_TASK PROMPT_
Nothing but a number should be returned: the count of lines in the records that contain "namespace".

_AVAILABLE DATA_

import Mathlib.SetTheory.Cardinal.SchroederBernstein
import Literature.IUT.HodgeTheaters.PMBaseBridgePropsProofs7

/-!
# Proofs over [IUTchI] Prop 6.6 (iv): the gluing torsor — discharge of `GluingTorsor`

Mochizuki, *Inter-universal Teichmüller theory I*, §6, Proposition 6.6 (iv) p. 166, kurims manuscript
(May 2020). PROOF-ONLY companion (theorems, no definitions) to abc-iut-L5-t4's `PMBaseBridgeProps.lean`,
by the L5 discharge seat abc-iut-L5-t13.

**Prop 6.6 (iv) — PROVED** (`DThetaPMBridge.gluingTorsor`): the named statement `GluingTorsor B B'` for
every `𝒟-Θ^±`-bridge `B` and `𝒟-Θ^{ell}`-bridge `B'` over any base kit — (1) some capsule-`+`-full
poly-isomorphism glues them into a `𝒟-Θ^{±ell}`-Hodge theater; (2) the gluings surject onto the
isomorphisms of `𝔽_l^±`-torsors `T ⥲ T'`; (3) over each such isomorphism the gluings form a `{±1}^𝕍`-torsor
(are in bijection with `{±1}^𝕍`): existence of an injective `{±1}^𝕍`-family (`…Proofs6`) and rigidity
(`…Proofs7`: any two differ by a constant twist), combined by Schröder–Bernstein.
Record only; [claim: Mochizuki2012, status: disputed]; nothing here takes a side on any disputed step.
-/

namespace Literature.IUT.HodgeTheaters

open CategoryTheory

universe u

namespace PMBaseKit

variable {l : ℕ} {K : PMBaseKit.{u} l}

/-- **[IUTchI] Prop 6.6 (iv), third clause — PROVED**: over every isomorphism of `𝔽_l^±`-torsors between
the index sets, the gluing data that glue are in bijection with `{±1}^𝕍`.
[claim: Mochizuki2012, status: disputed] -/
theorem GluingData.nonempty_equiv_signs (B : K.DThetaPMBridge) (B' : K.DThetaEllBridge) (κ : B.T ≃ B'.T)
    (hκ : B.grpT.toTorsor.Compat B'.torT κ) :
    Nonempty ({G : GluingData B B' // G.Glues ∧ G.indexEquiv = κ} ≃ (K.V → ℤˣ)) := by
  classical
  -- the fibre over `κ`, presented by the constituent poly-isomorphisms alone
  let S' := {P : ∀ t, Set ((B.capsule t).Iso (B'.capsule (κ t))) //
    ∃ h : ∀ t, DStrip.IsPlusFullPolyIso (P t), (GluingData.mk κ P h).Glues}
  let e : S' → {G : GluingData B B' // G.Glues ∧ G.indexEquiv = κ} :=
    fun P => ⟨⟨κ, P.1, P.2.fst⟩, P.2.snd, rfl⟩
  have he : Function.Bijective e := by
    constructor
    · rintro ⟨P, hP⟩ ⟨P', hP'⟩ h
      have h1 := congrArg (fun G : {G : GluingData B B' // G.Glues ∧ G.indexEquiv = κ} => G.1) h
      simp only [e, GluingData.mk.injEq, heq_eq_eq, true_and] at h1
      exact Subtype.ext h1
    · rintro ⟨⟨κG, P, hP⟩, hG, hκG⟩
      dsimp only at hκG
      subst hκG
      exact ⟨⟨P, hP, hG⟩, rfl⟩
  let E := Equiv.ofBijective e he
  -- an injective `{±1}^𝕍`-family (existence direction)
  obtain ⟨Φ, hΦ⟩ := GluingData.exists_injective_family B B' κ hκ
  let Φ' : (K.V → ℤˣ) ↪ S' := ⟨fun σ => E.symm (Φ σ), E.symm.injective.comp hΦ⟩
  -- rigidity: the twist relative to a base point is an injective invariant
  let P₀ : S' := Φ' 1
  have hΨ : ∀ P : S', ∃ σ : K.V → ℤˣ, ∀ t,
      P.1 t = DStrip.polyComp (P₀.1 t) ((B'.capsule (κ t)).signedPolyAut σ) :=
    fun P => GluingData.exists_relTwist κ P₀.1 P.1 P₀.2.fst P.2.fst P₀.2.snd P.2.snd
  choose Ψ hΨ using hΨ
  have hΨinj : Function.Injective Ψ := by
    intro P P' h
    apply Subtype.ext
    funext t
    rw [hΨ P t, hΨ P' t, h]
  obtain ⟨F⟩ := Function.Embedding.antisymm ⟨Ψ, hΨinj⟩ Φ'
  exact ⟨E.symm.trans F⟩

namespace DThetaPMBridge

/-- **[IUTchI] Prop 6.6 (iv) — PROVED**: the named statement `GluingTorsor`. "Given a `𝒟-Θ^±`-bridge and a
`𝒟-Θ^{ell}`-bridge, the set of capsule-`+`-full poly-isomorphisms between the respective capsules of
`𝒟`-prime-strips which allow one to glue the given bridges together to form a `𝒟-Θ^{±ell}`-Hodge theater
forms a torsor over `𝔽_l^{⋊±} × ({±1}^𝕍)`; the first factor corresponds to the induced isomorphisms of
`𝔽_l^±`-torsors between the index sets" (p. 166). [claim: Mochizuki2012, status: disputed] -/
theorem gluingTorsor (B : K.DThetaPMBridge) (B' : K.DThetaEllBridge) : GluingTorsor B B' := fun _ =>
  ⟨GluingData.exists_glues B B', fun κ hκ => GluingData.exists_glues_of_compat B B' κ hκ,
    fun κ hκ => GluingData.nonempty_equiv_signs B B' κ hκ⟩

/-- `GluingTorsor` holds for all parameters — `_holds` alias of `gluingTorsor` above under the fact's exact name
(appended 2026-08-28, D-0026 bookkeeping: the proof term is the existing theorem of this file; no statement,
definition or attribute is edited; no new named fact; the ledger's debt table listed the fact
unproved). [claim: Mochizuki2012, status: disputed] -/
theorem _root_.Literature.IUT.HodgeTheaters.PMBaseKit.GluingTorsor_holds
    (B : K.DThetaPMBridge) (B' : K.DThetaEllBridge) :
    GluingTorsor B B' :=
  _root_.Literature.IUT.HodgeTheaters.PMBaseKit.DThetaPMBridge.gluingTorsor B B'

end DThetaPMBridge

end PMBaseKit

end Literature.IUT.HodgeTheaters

_RESULT OF THIS EXERCISE_
3